広末を守ってきた井上社長

 2001年5月、21歳だったときの広末はジャン・レノ(74)とダブル主演した日仏合作映画『WASABI』の製作発表会見で、突如として号泣した。その後、涙の理由を説明したが、ポエムのような内容で意味不明だった。

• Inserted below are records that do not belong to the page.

/-! ### The integrand on a fibre of the last coordinate -/

/-- **Fibre form of the integrand**: for `n = m+1 ≥ 2`,
`integrand(p)(x′, t) = G(x′) · t^{a_n}(1−t)^{b_n}/((1 − tδ_m(x′))^{c_n}(1 − tδ_m(x′)))` with
`G(x′) = ∏_{k≤m} x_k^{a_k}(1−x_k)^{b_k} / ∏_{2≤k≤m} δ_k^{c_k}` — the last variable enters only through `x_n^{a_n}(1−x_n)^{b_n}`
and `δ_n = 1 − x_nδ_{n−1}`. [cite: Fischler2002Polyzetas, §3 p. 3 (formule pour χ)] -/
theorem integrandJ_snoc {m : ℕ} (hm : 1 ≤ m) (p : Exponents) (x' : Fin m → ℝ) (t : ℝ) :
    integrandJ (m + 1) p (Fin.snoc x' t) =
      ((∏ k ∈ Icc 1 m, coord x' k ^ p.a k * (1 - coord x' k) ^ p.b k) / (∏ k ∈ Icc 2 m, deltaV x' k ^ p.c k)) *
        (t ^ p.a (m + 1) * (1 - t) ^ p.b (m + 1) / ((1 - t * deltaV x' m) ^ p.c (m + 1) * (1 - t * deltaV x' m))) := by
  unfold integrandJ
  rw [Finset.prod_Icc_succ_top (by omega : 1 ≤ m + 1), Finset.prod_Icc_succ_top (by omega : 2 ≤ m + 1),
    coord_snoc_last, deltaV_snoc_last]
  have hP : ∏ k ∈ Icc 1 m, coord (Fin.snoc x' t : Fin (m + 1) → ℝ) k ^ p.a k *
        (1 - coord (Fin.snoc x' t : Fin (m + 1) → ℝ) k) ^ p.b k =
      ∏ k ∈ Icc 1 m, coord x' k ^ p.a k * (1 - coord x' k) ^ p.b k :=
    Finset.prod_congr rfl fun k hk => by rw [coord_snoc_of_le x' t (Finset.mem_Icc.1 hk).2]
  have hD : ∏ k ∈ Icc 2 m, deltaV (Fin.snoc x' t : Fin (m + 1) → ℝ) k ^ p.c k = ∏ k ∈ Icc 2 m, deltaV x' k ^ p.c k :=
    Finset.prod_congr rfl fun k hk => by rw [deltaV_snoc_of_le x' t (Finset.mem_Icc.1 hk).2]
  rw [hP, hD, div_div, mul_assoc, mul_div_mul_comm]

/-- The same for `χ(p)`: `G` is unchanged (χ moves only the `n`-th coordinates) and the last factor becomes
`t^{c_n}(1−t)^{a_n+b_n−c_n}/((1 − tδ_m(x′))^{a_n}(1 − tδ_m(x′)))`. [cite: Fischler2002Polyzetas, §3 p. 3 (définition de χ)] -/
theorem integrandJ_snoc_chi {m : ℕ} (hm : 1 ≤ m) (p : Exponents) (x' : Fin m → ℝ) (t : ℝ) :
    integrandJ (m + 1) (chi (m + 1) p) (Fin.snoc x' t) =
      ((∏ k ∈ Icc 1 m, coord x' k ^ p.a k * (1 - coord x' k) ^ p.b k) / (∏ k ∈ Icc 2 m, deltaV x' k ^ p.c k)) *
        (t ^ p.c (m + 1) * (1 - t) ^ (p.a (m + 1) + p.b (m + 1) - p.c (m + 1)) /
          ((1 - t * deltaV x' m) ^ p.a (m + 1) * (1 - t * deltaV x' m))) := by
  rw [integrandJ_snoc hm]
  have hP : ∏ k ∈ Icc 1 m, coord x' k ^ (chi (m + 1) p).a k * (1 - coord x' k) ^ (chi (m + 1) p).b k =
      ∏ k ∈ Icc 1 m, coord x' k ^ p.a k * (1 - coord x' k) ^ p.b k :=
    Finset.prod_congr rfl fun k hk => by
      have hk' : k ≠ m + 1 := by have := (Finset.mem_Icc.1 hk).2; omega
      simp [chi, hk']
  have hD : ∏ k ∈ Icc 2 m, deltaV x' k ^ (chi (m + 1) p).c k = ∏ k ∈ Icc 2 m, deltaV x' k ^ p.c k :=
    Finset.prod_congr rfl fun k hk => by
      have hk' : k ≠ m + 1 := by have := (Finset.mem_Icc.1 hk).2; omega
      simp [chi, hk']
  rw [hP, hD]
  simp [chi]

/-! ### Tonelli: the last coordinate innermost -/

/-- The open cube `(0,1)^n` is measurable. [cite: Fischler2002Polyzetas, §3 p. 3] -/
theorem measurableSet_openCube (n : ℕ) : MeasurableSet (Set.pi Set.univ fun _ : Fin n => Ioo (0 : ℝ) 1) :=
  MeasurableSet.univ_pi fun _ => measurableSet_Ioo

/-- `(0,1)^n = [0,1]^n` up to a Lebesgue-null set. [cite: Fischler2002Polyzetas, §3 p. 3 (intégrales sur [0,1]^n)] -/
theorem openCube_ae_eq_unitCube (n : ℕ) : (Set.pi Set.univ fun _ : Fin n => Ioo (0 : ℝ) 1) =ᵐ[volume] unitCube n := by
  rw [unitCube, volume_pi]
  exact Measure.pi_Ioo_ae_eq_pi_Icc (f := fun _ => (0 : ℝ)) (g := fun _ => (1 : ℝ))

/-- **Tonelli with the last coordinate innermost**: for measurable `F ≥ 0` on `ℝ^{m+1}`,
`∫⁻_{(0,1)^{m+1}} F = ∫⁻_{x′ ∈ (0,1)^m} ∫⁻_{t ∈ (0,1)} F(x′, t)` (the measure-preserving split
`MeasurableEquiv.piFinSuccAbove` at the last index, then Tonelli). [cite: Fischler2003RhinViola, §4.2 Proposition 15 (intégration en x_n)] -/
theorem lintegral_openCube_succ {m : ℕ} (F : (Fin (m + 1) → ℝ) → ℝ≥0∞) (hF : Measurable F) :
    ∫⁻ x in (Set.pi Set.univ fun _ : Fin (m + 1) => Ioo (0 : ℝ) 1), F x =
      ∫⁻ x' in (Set.pi Set.univ fun _ : Fin m => Ioo (0 : ℝ) 1), ∫⁻ t in Ioo (0 : ℝ) 1, F (Fin.snoc x' t) := by
  have h1 : (volume : Measure (Fin (m + 1) → ℝ)).restrict (Set.pi Set.univ fun _ => Ioo (0 : ℝ) 1) =
      Measure.pi (fun _ : Fin (m + 1) => (volume : Measure ℝ).restrict (Ioo (0 : ℝ) 1)) := by
    rw [volume_pi, Measure.restrict_pi_pi]
  have h2 : (volume : Measure (Fin m → ℝ)).restrict (Set.pi Set.univ fun _ => Ioo (0 : ℝ) 1) =
      Measure.pi (fun _ : Fin m => (volume : Measure ℝ).restrict (Ioo (0 : ℝ) 1)) := by
    rw [volume_pi, Measure.restrict_pi_pi]
  rw [h1, h2]
  set e := MeasurableEquiv.piFinSuccAbove (fun _ : Fin (m + 1) => ℝ) (Fin.last m) with he
  have hmp := measurePreserving_piFinSuccAbove (fun _ : Fin (m + 1) => (volume : Measure ℝ).restrict (Ioo (0 : ℝ) 1))
    (Fin.last m)
  rw [← hmp.symm.lintegral_comp_emb e.symm.measurableEmbedding F,
    lintegral_prod_symm (fun z => F (e.symm z)) ((hF.comp e.symm.measurable).aemeasurable)]
  refine lintegral_congr fun x' => lintegral_congr fun t => ?_
  have hsymm : e.symm (t, x') = Fin.snoc x' t := by
    rw [he, MeasurableEquiv.piFinSuccAbove_symm_apply]
    simp [Fin.insertNthEquiv, Fin.insertNth_last']
  rw [hsymm]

《夢をかなえることと、自分を守ってくれる人がいること、そういう人がいるから負けてはいけないなと思ったり。でも、こういうことは勝ち負けではないと思ったり》

 さらに同7月にはタクシー料金の不払いを写真誌が伝えた。広末は東京・西麻布の飲食店で俳優・金子賢(46)と遊興したあと、タクシーに乗り、そこからフジテレビの連続ドラマ『できちゃった結婚』のロケ地である千葉県白浜町に向かった。距離は100キロ以上。その運賃約4万円を支払わなかったと報じられた。また、タクシーを降りたあとはダンスを踊るようなポーズを取り、世間はいよいよ首を傾げた。

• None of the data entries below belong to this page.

import Mathlib
import HarnessLib
import Summits.RiemannHypothesis.RiemannHypothesis.Theses.MayerPairing

/-!
# RiemannHypothesis / MayerPairing — normalising the inlined eigenvalue predicate

Route `RiemannHypothesis/MayerPairing`, item stmt-RiemannHypothesis-1473 (`Target`), helper file.

Every item of the route types "μ is an eigenvalue of Mayer's transfer operator `L_s`" as
`∃ f δ, 0 < δ ∧ f holomorphic on {Re z > -δ} ∧ (∃ z, Re z > 0 ∧ f z ≠ 0) ∧
   (∀ z, Re z > -δ → μ (f z - f (z+1)) = (z+1)^{-2s} f (1/(z+1))) ∧
   μ f x - f 0 (x+1)^{1-2s}/(2s-1) → 0 (x → +∞)`.
Two normalisations, valid for every `s μ : ℂ`:

* `mayerPairing_eigenvalue_ne_zero` : the predicate forces `μ ≠ 0` (if `μ = 0` the equation
  kills `f` on the disc `{1/(z+1) : Re z > 0} = B(1/2, 1/2)`, hence on the right half-plane by the
  identity theorem, contradicting `f ≢ 0` there);
* `mayerPairing_eigenvalue_delta_one` : the half-plane can always be taken to be `{Re z > -1}`
  (`δ = 1`): `g z := f (z+1) + μ⁻¹ (z+1)^{-2s} f (1/(z+1))` is holomorphic on `{Re z > -1}`, agrees
  with `f` wherever the functional equation holds, and inherits equation and asymptotics. In
  particular every witness lives on a neighbourhood of the closure of Mayer's disc
  `D = {|z - 1| < 3/2} ⊂ {Re z > -1/2}`, i.e. restricts to an element of the Banach space `B(D)`.

Consequence recorded for the target: `mayerPairing_unitCircleCrossedOnce_iff_delta_one` and
`mayerPairing_target_iff_delta_one` — in `UnitCircleCrossedOnce` (hence in `Target`) the
eigenvalue hypothesis on the selection `Λ` may be taken with `δ = 1`, which is the form a proof
of the crux would start from.

Mathlib only. References: D. Mayer, Bull. AMS 25 (1991) 55–60; C.-H. Chang and D. Mayer,
Contemp. Math. 290 (2001), (2.47)–(2.49) and Prop. 4.1.
-/

namespace Summit.RiemannHypothesis.RiemannHypothesis.Theorems

open Filter Topology
open Summit.RiemannHypothesis.RiemannHypothesis.Theses.MayerPairing

/-- **The inlined Mayer-eigenvalue predicate excludes `μ = 0`.** With `μ = 0` the functional
equation gives `f (1/(z+1)) = 0` for `Re z > 0`, i.e. `f = 0` on the disc `B(1/2, 1/2)`; by the
identity theorem `f = 0` on the (connected) right half-plane, contradicting the non-vanishing
clause. [folklore] -/
theorem mayerPairing_eigenvalue_ne_zero (s μ : ℂ)
    (h : ∃ f : ℂ → ℂ, ∃ δ : ℝ, 0 < δ ∧ DifferentiableOn ℂ f {z : ℂ | -δ < z.re} ∧
      (∃ z : ℂ, 0 < z.re ∧ f z ≠ 0) ∧
      (∀ z : ℂ, -δ < z.re → μ * (f z - f (z + 1)) = (z + 1) ^ (-(2 * s)) * f (1 / (z + 1))) ∧
      Tendsto (fun x : ℝ => μ * f x - f 0 * ((x : ℂ) + 1) ^ (1 - 2 * s) / (2 * s - 1))
        atTop (𝓝 0)) :
    μ ≠ 0 := by
  rintro rfl
  obtain ⟨f, δ, hδ, hdiff, ⟨z₀, hz₀, hfz₀⟩, hfe, -⟩ := h
  -- `f` vanishes on the disc `B(1/2, 1/2)`, the image of `{Re z > 0}` under `z ↦ 1/(z+1)`
  have hvan : ∀ w : ℂ, w ∈ Metric.ball (1 / 2 : ℂ) (1 / 2) → f w = 0 := by
    intro w hw
    rw [Metric.mem_ball, dist_eq_norm] at hw
    have hsq : Complex.normSq (w - 1 / 2) < 1 / 4 := by
      rw [Complex.normSq_eq_norm_sq]
      nlinarith [norm_nonneg (w - 1 / 2)]
    have hre : Complex.normSq w < w.re := by
      rw [Complex.normSq_apply] at hsq ⊢
      simp only [Complex.sub_re, Complex.sub_im, Complex.div_ofNat_re, Complex.one_re,
        Complex.div_ofNat_im, Complex.one_im, zero_div, sub_zero] at hsq
      nlinarith [hsq]
    have hw0 : w ≠ 0 := by
      rintro rfl
      simp at hre
    set z : ℂ := 1 / w - 1 with hz
    have hzre : 0 < z.re := by
      rw [hz, Complex.sub_re, Complex.one_re, one_div, Complex.inv_re, lt_sub_iff_add_lt,
        zero_add, lt_div_iff₀ (Complex.normSq_pos.mpr hw0), one_mul]
      exact hre
    have key := hfe z (by linarith)
    have hz1 : z + 1 = 1 / w := by rw [hz]; ring
    rw [zero_mul, eq_comm, mul_eq_zero, hz1, one_div_one_div] at key
    rcases key with h1 | h1
    · exfalso
      rw [Complex.cpow_eq_zero_iff] at h1
      exact (one_div_ne_zero hw0) h1.1
    · exact h1
  -- identity theorem on the right half-plane
  have hopen : IsOpen {z : ℂ | -δ < z.re} := isOpen_lt continuous_const Complex.continuous_re
  have han : AnalyticOnNhd ℂ f {z : ℂ | 0 < z.re} :=
    (hdiff.analyticOnNhd hopen).mono fun z hz => by
      simp only [Set.mem_setOf_eq] at hz ⊢
      linarith
  have hpre : IsPreconnected {z : ℂ | 0 < z.re} := (convex_halfSpace_re_gt 0).isPreconnected
  have hhalf : (1 / 2 : ℂ) ∈ {z : ℂ | 0 < z.re} := by
    simp only [Set.mem_setOf_eq, Complex.div_ofNat_re, Complex.one_re]
    norm_num
  have hev : f =ᶠ[𝓝 (1 / 2 : ℂ)] 0 := by
    filter_upwards [Metric.ball_mem_nhds (1 / 2 : ℂ) (by norm_num : (0 : ℝ) < 1 / 2)] with w hw
    exact hvan w hw
  exact hfz₀ (han.eqOn_zero_of_preconnected_of_eventuallyEq_zero hpre hhalf hev hz₀)

/-- **`δ = 1` without loss of generality.** A witness `f` of the inlined Mayer-eigenvalue
predicate on some half-plane `{Re z > -δ}` yields the witness
`g z = f (z+1) + μ⁻¹ (z+1)^{-2s} f (1/(z+1))` on `{Re z > -1}`: `g` is holomorphic there
(`Re (z+1) > 0`, `Re (1/(z+1)) > 0`), coincides with `f` wherever the functional equation holds,
and therefore satisfies the same equation and the same asymptotic normalisation. [folklore] -/
theorem mayerPairing_eigenvalue_delta_one (s μ : ℂ)
    (h : ∃ f : ℂ → ℂ, ∃ δ : ℝ, 0 < δ ∧ DifferentiableOn ℂ f {z : ℂ | -δ < z.re} ∧
      (∃ z : ℂ, 0 < z.re ∧ f z ≠ 0) ∧
      (∀ z : ℂ, -δ < z.re → μ * (f z - f (z + 1)) = (z + 1) ^ (-(2 * s)) * f (1 / (z + 1))) ∧
      Tendsto (fun x : ℝ => μ * f x - f 0 * ((x : ℂ) + 1) ^ (1 - 2 * s) / (2 * s - 1))
        atTop (𝓝 0)) :
    ∃ f : ℂ → ℂ, DifferentiableOn ℂ f {z : ℂ | -1 < z.re} ∧
      (∃ z : ℂ, 0 < z.re ∧ f z ≠ 0) ∧
      (∀ z : ℂ, -1 < z.re → μ * (f z - f (z + 1)) = (z + 1) ^ (-(2 * s)) * f (1 / (z + 1))) ∧
      Tendsto (fun x : ℝ => μ * f x - f 0 * ((x : ℂ) + 1) ^ (1 - 2 * s) / (2 * s - 1))
        atTop (𝓝 0) := by
  have hμ := mayerPairing_eigenvalue_ne_zero s μ h
  obtain ⟨f, δ, hδ, hdiff, ⟨z₀, hz₀, hfz₀⟩, hfe, hlim⟩ := h
  set g : ℂ → ℂ := fun z => f (z + 1) + μ⁻¹ * ((z + 1) ^ (-(2 * s)) * f (1 / (z + 1))) with hg
  -- `g = f` wherever the functional equation holds
  have hagree : ∀ z : ℂ, -δ < z.re → g z = f z := by
    intro z hz
    have := hfe z hz
    simp only [hg]
    rw [← this]
    field_simp
    ring
  -- real parts of `z + 1` and `1/(z+1)` on `{Re z > -1}`
  have hre1 : ∀ z : ℂ, -1 < z.re → 0 < (z + 1).re := by
    intro z hz
    rw [Complex.add_re, Complex.one_re]
    linarith
  have hne1 : ∀ z : ℂ, -1 < z.re → z + 1 ≠ 0 := by
    intro z hz h0
    have := hre1 z hz
    rw [h0, Complex.zero_re] at this
    exact lt_irrefl _ this
  have hre2 : ∀ z : ℂ, -1 < z.re → 0 < (1 / (z + 1)).re := by
    intro z hz
    rw [one_div, Complex.inv_re]
    exact div_pos (hre1 z hz) (Complex.normSq_pos.mpr (hne1 z hz))
  have hopen : IsOpen {z : ℂ | -δ < z.re} := isOpen_lt continuous_const Complex.continuous_re
  refine ⟨g, ?_, ⟨z₀, hz₀, by rw [hagree z₀ (by linarith)]; exact hfz₀⟩, ?_, ?_⟩
  · -- holomorphy on `{Re z > -1}`
    intro z hz
    simp only [Set.mem_setOf_eq] at hz
    have hf1 : DifferentiableAt ℂ f (z + 1) :=
      hdiff.differentiableAt (hopen.mem_nhds (by
        simp only [Set.mem_setOf_eq]
        linarith [hre1 z hz]))
    have hf2 : DifferentiableAt ℂ f (1 / (z + 1)) :=
      hdiff.differentiableAt (hopen.mem_nhds (by
        simp only [Set.mem_setOf_eq]
        linarith [hre2 z hz]))
    have hid : DifferentiableAt ℂ (fun w : ℂ => w + 1) z := differentiableAt_id.add_const 1
    have hA : DifferentiableAt ℂ (fun w : ℂ => f (w + 1)) z := hf1.comp z hid
    have hB : DifferentiableAt ℂ (fun w : ℂ => (w + 1) ^ (-(2 * s))) z :=
      hid.cpow_const (Or.inl (hre1 z hz))
    have hinv : DifferentiableAt ℂ (fun w : ℂ => 1 / (w + 1)) z :=
      (differentiableAt_const (1 : ℂ)).div hid (hne1 z hz)
    have hC : DifferentiableAt ℂ (fun w : ℂ => f (1 / (w + 1))) z := hf2.comp z hinv
    have hg' : DifferentiableAt ℂ g z := by
      simp only [hg]
      exact hA.add ((hB.mul hC).const_mul μ⁻¹)
    exact hg'.differentiableWithinAt
  · -- the functional equation on `{Re z > -1}`
    intro z hz
    rw [hagree (z + 1) (by linarith [hre1 z hz]), hagree (1 / (z + 1)) (by linarith [hre2 z hz])]
    simp only [hg]
    field_simp
    ring
  · -- asymptotic normalisation: `g 0 = f 0` and `g x = f x` for `x > 0`
    have h0 : g 0 = f 0 := hagree 0 (by rw [Complex.zero_re]; linarith)
    refine hlim.congr' ?_
    filter_upwards [eventually_gt_atTop (0 : ℝ)] with x hx
    rw [h0, hagree x (by rw [Complex.ofReal_re]; linarith)]

/-- **`δ = 1` in the monotonicity crux.** `UnitCircleCrossedOnce` is equivalent to the version in
which the eigenvalue hypothesis on the selection `Λ` is stated with witnesses holomorphic on the
fixed half-plane `{Re z > -1}` (by `mayerPairing_eigenvalue_delta_one`); this is the form a proof of
the crux starts from (witnesses restrict to Mayer's Banach space `B(D)`, `D = {|z-1| < 3/2}`).
[folklore] -/
theorem mayerPairing_unitCircleCrossedOnce_iff_delta_one :
    UnitCircleCrossedOnce ↔
    (∀ τ : ℝ, 7 ≤ |τ| → ∀ a b : ℝ, 0 < a → a < b → b < 1 / 2 → ∀ Λ : ℝ → ℂ,
      ContinuousOn Λ (Set.Icc a b) →
      (∀ σ ∈ Set.Icc a b, ∃ f : ℂ → ℂ, DifferentiableOn ℂ f {z : ℂ | -1 < z.re} ∧
        (∃ z : ℂ, 0 < z.re ∧ f z ≠ 0) ∧
        (∀ z : ℂ, -1 < z.re → Λ σ * (f z - f (z + 1)) =
          (z + 1) ^ (-(2 * ((σ : ℂ) + (τ : ℂ) * Complex.I))) * f (1 / (z + 1))) ∧
        Tendsto (fun x : ℝ => Λ σ * f x -
          f 0 * ((x : ℂ) + 1) ^ (1 - 2 * ((σ : ℂ) + (τ : ℂ) * Complex.I)) /
          (2 * ((σ : ℂ) + (τ : ℂ) * Complex.I) - 1)) atTop (𝓝 0)) →
      ¬ (‖Λ a‖ = 1 ∧ ‖Λ b‖ = 1)) := by
  constructor
  · intro h τ hτ a b ha hab hb Λ hΛ heig
    refine h τ hτ a b ha hab hb Λ hΛ fun σ hσ => ?_
    obtain ⟨f, hdiff, hnz, hfe, hlim⟩ := heig σ hσ
    exact ⟨f, 1, one_pos, hdiff, hnz, hfe, hlim⟩
  · intro h τ hτ a b ha hab hb Λ hΛ heig
    exact h τ hτ a b ha hab hb Λ hΛ fun σ hσ =>
      mayerPairing_eigenvalue_delta_one ((σ : ℂ) + (τ : ℂ) * Complex.I) (Λ σ) (heig σ hσ)

/-- **`δ = 1` in the target**: `Target ↔ UnitCircleCrossedOnce₁ ∧ BranchPairing`, where
`UnitCircleCrossedOnce₁` is the monotonicity crux with eigenvalue witnesses on `{Re z > -1}`
(`mayerPairing_unitCircleCrossedOnce_iff_delta_one`). [folklore] -/
theorem mayerPairing_target_iff_delta_one :
    Target ↔
    ((∀ τ : ℝ, 7 ≤ |τ| → ∀ a b : ℝ, 0 < a → a < b → b < 1 / 2 → ∀ Λ : ℝ → ℂ,
      ContinuousOn Λ (Set.Icc a b) →
      (∀ σ ∈ Set.Icc a b, ∃ f : ℂ → ℂ, DifferentiableOn ℂ f {z : ℂ | -1 < z.re} ∧
        (∃ z : ℂ, 0 < z.re ∧ f z ≠ 0) ∧
        (∀ z : ℂ, -1 < z.re → Λ σ * (f z - f (z + 1)) =
          (z + 1) ^ (-(2 * ((σ : ℂ) + (τ : ℂ) * Complex.I))) * f (1 / (z + 1))) ∧
        Tendsto (fun x : ℝ => Λ σ * f x -
          f 0 * ((x : ℂ) + 1) ^ (1 - 2 * ((σ : ℂ) + (τ : ℂ) * Complex.I)) /
          (2 * ((σ : ℂ) + (τ : ℂ) * Complex.I) - 1)) atTop (𝓝 0)) →
      ¬ (‖Λ a‖ = 1 ∧ ‖Λ b‖ = 1)) ∧ BranchPairing) := by
  change (UnitCircleCrossedOnce ∧ BranchPairing) ↔ _
  rw [mayerPairing_unitCircleCrossedOnce_iff_delta_one]

end Summit.RiemannHypothesis.RiemannHypothesis.Theorems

 火消しにあたったのはもちろん所属事務所のフラームだ。2002年1月に行われた『WASABI』の公開記念会見では参加を許すマスコミを限定。一連の広末の行動を「奇行」などと報じたマスコミは排除した。

 その上で広末を笑顔で会見場に登場させ、本人は「あれは喜びの涙。あの時は失礼しました」と悪びれずに語ったのだ。参加するマスコミを絞ったため厳しい質問は出なかった。これにより、一連の問題はなかったことになった。

 2005年に広末は夜の街で自分が遊び歩いているなどと報じた記事は虚偽だとして、週刊誌を訴え、勝訴。実質的に裁判を取り仕切ったのは言うまでもなくフラームだ。2008年には元交際相手との接触を不倫と誤解される表現で報じた女性誌を訴え、やはり勝訴した。

 芸能人の記事は揉めても訴訟になることが少ない。記事に間違いや誇張などがあった場合、掲載した側が訂正・謝罪文を載せて終わる場合が多いからだ。

 だが、井上社長は広末のイメージを守ろうと懸命になった。広末に好意的な記事を書くマスコミは優遇し、スキャンダルを書く相手とは戦った。穏やかそうに見える人だが、行動は熱い。